#### Records shown
------------------------------------

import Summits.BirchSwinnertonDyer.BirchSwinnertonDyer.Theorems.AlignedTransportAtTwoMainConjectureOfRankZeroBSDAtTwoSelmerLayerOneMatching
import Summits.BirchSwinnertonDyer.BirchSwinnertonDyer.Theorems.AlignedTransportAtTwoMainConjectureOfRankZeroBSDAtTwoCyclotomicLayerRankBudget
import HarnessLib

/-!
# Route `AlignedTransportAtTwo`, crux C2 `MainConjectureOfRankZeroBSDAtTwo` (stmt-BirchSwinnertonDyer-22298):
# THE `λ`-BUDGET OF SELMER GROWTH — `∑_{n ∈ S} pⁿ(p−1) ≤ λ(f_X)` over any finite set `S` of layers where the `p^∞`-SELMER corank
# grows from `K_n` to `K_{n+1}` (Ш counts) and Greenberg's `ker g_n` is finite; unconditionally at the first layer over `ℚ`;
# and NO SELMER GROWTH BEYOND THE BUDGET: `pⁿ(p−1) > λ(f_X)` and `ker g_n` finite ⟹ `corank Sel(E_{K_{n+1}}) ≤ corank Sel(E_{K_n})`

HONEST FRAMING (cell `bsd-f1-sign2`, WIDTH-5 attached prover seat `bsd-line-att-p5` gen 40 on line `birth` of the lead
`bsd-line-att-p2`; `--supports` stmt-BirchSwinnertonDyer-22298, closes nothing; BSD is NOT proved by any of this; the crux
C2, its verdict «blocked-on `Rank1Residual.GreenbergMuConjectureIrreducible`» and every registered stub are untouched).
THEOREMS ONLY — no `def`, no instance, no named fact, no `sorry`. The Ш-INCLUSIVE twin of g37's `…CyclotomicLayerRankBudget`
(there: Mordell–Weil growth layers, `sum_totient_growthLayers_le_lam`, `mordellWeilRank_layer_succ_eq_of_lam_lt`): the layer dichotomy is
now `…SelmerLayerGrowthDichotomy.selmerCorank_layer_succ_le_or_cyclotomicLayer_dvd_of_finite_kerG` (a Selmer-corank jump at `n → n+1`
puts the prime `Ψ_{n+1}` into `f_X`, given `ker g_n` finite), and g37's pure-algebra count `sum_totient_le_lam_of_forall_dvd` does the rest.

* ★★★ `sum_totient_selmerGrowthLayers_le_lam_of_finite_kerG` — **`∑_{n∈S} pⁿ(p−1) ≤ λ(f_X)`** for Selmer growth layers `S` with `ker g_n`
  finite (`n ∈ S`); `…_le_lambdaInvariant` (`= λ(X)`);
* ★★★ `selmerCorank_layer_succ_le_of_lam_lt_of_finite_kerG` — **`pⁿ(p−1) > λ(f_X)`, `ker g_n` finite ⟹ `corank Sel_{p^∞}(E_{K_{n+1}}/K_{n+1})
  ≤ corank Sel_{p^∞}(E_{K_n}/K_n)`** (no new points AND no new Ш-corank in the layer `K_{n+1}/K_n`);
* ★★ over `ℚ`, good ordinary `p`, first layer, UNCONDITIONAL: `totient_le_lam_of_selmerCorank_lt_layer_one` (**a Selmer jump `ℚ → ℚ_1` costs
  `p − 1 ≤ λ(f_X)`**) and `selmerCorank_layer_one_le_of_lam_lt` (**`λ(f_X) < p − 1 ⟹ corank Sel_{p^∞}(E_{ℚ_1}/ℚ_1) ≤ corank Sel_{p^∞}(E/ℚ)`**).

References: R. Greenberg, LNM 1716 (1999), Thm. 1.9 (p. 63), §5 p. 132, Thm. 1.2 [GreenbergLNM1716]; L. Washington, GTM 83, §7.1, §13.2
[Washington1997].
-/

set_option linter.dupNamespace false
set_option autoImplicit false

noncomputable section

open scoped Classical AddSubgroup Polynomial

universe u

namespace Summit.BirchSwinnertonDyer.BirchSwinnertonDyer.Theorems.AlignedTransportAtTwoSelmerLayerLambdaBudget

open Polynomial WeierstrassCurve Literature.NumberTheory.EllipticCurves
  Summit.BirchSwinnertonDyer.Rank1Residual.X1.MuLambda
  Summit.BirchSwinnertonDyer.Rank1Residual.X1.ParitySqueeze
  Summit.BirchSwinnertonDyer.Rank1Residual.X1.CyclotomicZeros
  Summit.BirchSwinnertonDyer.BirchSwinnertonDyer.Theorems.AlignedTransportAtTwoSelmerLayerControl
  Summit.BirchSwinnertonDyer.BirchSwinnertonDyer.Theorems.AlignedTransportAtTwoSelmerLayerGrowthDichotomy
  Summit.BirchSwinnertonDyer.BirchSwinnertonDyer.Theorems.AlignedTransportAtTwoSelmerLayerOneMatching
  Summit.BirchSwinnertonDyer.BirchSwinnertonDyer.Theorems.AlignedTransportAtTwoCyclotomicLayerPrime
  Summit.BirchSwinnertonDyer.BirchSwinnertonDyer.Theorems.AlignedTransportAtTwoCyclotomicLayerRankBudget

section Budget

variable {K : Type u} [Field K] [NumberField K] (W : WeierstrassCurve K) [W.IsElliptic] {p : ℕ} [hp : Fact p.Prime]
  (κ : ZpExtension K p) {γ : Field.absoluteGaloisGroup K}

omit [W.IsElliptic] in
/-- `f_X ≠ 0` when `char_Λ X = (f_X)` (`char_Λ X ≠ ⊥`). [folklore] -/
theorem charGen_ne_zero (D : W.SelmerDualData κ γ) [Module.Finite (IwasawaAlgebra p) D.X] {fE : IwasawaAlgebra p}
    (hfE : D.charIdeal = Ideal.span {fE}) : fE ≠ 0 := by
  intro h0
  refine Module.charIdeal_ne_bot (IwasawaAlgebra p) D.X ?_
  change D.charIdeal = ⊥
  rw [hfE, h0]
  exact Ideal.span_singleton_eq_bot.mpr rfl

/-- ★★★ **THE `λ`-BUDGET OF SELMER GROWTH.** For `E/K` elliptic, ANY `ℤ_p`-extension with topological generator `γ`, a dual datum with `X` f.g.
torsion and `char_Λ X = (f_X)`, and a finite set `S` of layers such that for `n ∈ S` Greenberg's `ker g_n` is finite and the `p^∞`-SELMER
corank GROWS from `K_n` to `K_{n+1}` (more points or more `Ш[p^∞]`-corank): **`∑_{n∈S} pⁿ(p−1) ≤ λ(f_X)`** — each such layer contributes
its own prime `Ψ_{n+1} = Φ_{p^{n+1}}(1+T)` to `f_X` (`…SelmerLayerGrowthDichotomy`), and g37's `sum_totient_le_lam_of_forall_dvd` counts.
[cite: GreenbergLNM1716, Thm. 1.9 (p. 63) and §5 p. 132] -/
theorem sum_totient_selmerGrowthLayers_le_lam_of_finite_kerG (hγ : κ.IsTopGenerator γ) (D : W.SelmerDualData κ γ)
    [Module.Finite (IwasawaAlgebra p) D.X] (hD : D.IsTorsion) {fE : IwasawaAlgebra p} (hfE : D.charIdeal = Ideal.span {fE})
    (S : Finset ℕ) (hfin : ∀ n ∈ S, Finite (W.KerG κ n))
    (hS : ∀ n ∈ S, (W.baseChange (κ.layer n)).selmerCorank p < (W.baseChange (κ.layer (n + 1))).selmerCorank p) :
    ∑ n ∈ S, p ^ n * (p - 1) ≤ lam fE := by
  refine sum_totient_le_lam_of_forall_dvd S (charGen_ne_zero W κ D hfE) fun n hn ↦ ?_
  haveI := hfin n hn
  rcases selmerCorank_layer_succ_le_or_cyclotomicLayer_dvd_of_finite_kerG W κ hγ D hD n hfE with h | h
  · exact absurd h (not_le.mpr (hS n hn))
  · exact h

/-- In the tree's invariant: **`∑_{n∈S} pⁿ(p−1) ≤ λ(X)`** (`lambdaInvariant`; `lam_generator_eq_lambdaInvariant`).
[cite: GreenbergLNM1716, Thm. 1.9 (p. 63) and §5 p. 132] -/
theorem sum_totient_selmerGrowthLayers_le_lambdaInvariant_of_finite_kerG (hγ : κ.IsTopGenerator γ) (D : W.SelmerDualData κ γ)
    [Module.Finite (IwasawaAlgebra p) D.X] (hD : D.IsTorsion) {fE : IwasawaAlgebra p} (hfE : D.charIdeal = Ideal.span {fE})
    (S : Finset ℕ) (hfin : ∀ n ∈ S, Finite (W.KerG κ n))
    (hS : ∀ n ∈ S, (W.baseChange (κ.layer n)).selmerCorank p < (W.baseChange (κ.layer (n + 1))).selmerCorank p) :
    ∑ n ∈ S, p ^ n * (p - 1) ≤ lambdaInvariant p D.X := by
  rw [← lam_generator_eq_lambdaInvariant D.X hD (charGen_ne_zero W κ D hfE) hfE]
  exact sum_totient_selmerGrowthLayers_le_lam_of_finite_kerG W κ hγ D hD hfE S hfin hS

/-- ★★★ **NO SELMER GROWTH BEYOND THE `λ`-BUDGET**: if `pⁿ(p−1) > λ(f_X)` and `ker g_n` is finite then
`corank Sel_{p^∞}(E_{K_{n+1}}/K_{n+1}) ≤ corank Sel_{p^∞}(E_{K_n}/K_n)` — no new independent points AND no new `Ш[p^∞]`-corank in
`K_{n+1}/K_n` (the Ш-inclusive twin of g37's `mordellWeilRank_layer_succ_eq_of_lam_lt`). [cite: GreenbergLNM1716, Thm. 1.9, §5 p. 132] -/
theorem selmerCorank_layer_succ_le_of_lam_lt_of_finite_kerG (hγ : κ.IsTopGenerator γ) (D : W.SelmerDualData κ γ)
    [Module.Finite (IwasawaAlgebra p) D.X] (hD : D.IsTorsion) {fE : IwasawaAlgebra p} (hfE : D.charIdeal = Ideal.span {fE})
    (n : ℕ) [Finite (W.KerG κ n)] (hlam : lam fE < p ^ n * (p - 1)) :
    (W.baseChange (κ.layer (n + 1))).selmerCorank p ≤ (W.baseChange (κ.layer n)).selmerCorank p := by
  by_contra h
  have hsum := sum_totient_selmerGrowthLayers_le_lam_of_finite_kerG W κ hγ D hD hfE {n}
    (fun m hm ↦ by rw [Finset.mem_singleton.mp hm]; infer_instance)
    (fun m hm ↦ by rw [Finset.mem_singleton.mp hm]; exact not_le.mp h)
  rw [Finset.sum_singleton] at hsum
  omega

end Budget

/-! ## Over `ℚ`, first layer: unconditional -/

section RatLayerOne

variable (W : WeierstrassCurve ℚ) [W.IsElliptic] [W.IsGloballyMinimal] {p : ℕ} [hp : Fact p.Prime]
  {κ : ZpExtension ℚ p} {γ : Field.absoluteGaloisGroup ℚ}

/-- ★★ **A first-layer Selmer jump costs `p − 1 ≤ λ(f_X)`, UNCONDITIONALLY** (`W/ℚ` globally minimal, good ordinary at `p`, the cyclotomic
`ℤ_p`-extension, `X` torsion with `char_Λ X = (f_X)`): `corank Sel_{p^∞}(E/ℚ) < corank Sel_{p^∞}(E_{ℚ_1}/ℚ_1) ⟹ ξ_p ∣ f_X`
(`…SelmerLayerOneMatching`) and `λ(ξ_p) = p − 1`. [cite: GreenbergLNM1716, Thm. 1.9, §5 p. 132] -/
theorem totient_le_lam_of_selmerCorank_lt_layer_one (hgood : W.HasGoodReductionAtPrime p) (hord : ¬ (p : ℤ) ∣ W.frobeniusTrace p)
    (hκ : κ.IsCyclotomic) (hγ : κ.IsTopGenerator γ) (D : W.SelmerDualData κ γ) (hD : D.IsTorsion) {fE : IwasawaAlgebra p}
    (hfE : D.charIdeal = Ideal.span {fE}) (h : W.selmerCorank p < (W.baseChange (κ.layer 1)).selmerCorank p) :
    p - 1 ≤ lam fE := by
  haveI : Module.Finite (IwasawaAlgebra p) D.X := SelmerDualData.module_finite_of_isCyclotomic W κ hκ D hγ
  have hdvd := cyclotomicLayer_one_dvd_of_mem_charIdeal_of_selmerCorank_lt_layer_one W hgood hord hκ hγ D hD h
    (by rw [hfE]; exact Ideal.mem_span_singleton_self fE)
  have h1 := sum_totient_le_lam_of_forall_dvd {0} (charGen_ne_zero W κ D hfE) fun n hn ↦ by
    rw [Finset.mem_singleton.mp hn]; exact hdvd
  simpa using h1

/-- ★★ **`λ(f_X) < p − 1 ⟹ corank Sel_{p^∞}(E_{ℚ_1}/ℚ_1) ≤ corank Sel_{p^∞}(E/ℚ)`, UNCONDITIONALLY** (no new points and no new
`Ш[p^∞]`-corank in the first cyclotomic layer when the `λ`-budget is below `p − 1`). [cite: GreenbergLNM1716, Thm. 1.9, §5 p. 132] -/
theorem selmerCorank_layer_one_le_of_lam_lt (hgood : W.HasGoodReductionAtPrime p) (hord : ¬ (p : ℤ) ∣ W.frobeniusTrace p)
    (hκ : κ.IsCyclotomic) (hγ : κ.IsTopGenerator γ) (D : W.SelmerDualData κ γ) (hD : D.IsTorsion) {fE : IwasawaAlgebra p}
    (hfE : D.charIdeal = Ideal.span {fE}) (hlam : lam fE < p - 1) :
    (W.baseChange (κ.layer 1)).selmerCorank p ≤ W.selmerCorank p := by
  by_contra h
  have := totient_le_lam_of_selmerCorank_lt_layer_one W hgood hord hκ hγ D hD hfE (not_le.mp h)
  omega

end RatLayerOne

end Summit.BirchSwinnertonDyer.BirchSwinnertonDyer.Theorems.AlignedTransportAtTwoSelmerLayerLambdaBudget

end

------------------------------------

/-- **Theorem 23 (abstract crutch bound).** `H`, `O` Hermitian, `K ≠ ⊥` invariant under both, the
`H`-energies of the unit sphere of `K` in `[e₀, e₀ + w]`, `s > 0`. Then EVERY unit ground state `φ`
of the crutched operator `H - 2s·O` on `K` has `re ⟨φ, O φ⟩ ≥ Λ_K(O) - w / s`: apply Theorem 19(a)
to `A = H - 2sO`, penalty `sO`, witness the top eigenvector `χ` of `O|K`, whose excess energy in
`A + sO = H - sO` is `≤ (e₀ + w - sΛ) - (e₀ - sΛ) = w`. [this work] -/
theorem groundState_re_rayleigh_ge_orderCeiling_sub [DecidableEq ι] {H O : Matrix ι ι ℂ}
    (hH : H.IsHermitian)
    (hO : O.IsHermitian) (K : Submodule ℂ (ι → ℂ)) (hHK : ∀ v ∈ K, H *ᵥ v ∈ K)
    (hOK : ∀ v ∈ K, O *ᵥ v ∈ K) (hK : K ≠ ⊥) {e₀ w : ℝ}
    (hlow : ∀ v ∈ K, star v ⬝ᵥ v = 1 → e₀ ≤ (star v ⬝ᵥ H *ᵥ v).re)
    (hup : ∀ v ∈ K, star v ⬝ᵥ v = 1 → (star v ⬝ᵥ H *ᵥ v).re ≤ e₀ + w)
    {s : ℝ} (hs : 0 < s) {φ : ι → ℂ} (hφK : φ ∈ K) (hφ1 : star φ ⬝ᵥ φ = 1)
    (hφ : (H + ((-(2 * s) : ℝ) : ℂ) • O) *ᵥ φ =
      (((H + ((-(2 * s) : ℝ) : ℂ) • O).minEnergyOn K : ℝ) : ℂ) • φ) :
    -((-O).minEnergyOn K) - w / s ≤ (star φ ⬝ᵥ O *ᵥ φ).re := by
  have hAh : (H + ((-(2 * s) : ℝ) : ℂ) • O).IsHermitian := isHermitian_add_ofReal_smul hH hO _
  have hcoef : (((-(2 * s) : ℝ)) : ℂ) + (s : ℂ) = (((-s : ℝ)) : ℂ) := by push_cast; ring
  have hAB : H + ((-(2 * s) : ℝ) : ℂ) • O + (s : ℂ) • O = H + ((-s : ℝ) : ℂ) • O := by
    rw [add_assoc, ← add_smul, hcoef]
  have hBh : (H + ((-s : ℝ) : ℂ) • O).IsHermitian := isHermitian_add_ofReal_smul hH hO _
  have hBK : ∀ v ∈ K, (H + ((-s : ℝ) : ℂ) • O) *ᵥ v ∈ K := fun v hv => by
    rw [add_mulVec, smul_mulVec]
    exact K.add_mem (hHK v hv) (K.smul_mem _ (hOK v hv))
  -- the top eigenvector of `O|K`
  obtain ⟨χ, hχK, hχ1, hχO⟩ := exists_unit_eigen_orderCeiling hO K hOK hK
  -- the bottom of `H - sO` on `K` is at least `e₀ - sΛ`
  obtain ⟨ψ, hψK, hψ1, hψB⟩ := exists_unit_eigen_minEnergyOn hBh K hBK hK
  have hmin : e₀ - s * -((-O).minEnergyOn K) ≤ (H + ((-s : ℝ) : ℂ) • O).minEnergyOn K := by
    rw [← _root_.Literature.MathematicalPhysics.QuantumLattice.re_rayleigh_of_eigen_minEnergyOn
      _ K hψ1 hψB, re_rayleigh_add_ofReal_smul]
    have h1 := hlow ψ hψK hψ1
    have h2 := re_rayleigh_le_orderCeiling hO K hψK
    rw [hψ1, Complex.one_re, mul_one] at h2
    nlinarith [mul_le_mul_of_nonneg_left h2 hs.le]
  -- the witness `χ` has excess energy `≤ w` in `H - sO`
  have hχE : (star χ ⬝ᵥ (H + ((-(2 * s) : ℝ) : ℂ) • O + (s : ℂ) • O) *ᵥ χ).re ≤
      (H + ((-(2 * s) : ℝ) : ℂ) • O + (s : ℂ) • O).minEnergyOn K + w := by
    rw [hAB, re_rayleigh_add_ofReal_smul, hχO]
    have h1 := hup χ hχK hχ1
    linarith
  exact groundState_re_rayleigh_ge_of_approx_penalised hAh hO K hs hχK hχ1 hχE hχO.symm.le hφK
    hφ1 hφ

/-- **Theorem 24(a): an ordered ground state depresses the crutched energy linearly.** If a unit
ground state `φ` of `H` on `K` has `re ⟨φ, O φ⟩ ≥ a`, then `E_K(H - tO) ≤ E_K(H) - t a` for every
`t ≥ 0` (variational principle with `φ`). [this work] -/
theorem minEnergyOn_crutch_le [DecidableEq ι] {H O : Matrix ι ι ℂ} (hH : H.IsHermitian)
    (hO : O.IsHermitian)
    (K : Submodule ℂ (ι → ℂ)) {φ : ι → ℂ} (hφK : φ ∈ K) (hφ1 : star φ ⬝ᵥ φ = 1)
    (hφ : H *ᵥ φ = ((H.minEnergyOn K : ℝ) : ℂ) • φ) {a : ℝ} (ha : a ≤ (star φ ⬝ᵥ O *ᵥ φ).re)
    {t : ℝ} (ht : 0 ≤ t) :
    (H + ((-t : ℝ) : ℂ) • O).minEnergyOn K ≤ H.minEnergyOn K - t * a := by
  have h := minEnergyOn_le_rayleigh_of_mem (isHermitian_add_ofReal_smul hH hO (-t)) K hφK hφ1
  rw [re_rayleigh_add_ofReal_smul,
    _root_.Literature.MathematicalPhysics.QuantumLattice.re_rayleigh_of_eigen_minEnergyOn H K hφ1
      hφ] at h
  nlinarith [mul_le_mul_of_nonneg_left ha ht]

------------------------------------

#### Brief
Could you copy each line of the material that holds "hdvd"?

#### Task result
  have hdvd := cyclotomicLayer_one_dvd_of_mem_charIdeal_of_selmerCorank_lt_layer_one W hgood hord hκ hγ D hD h
    rw [Finset.mem_singleton.mp hn]; exact hdvd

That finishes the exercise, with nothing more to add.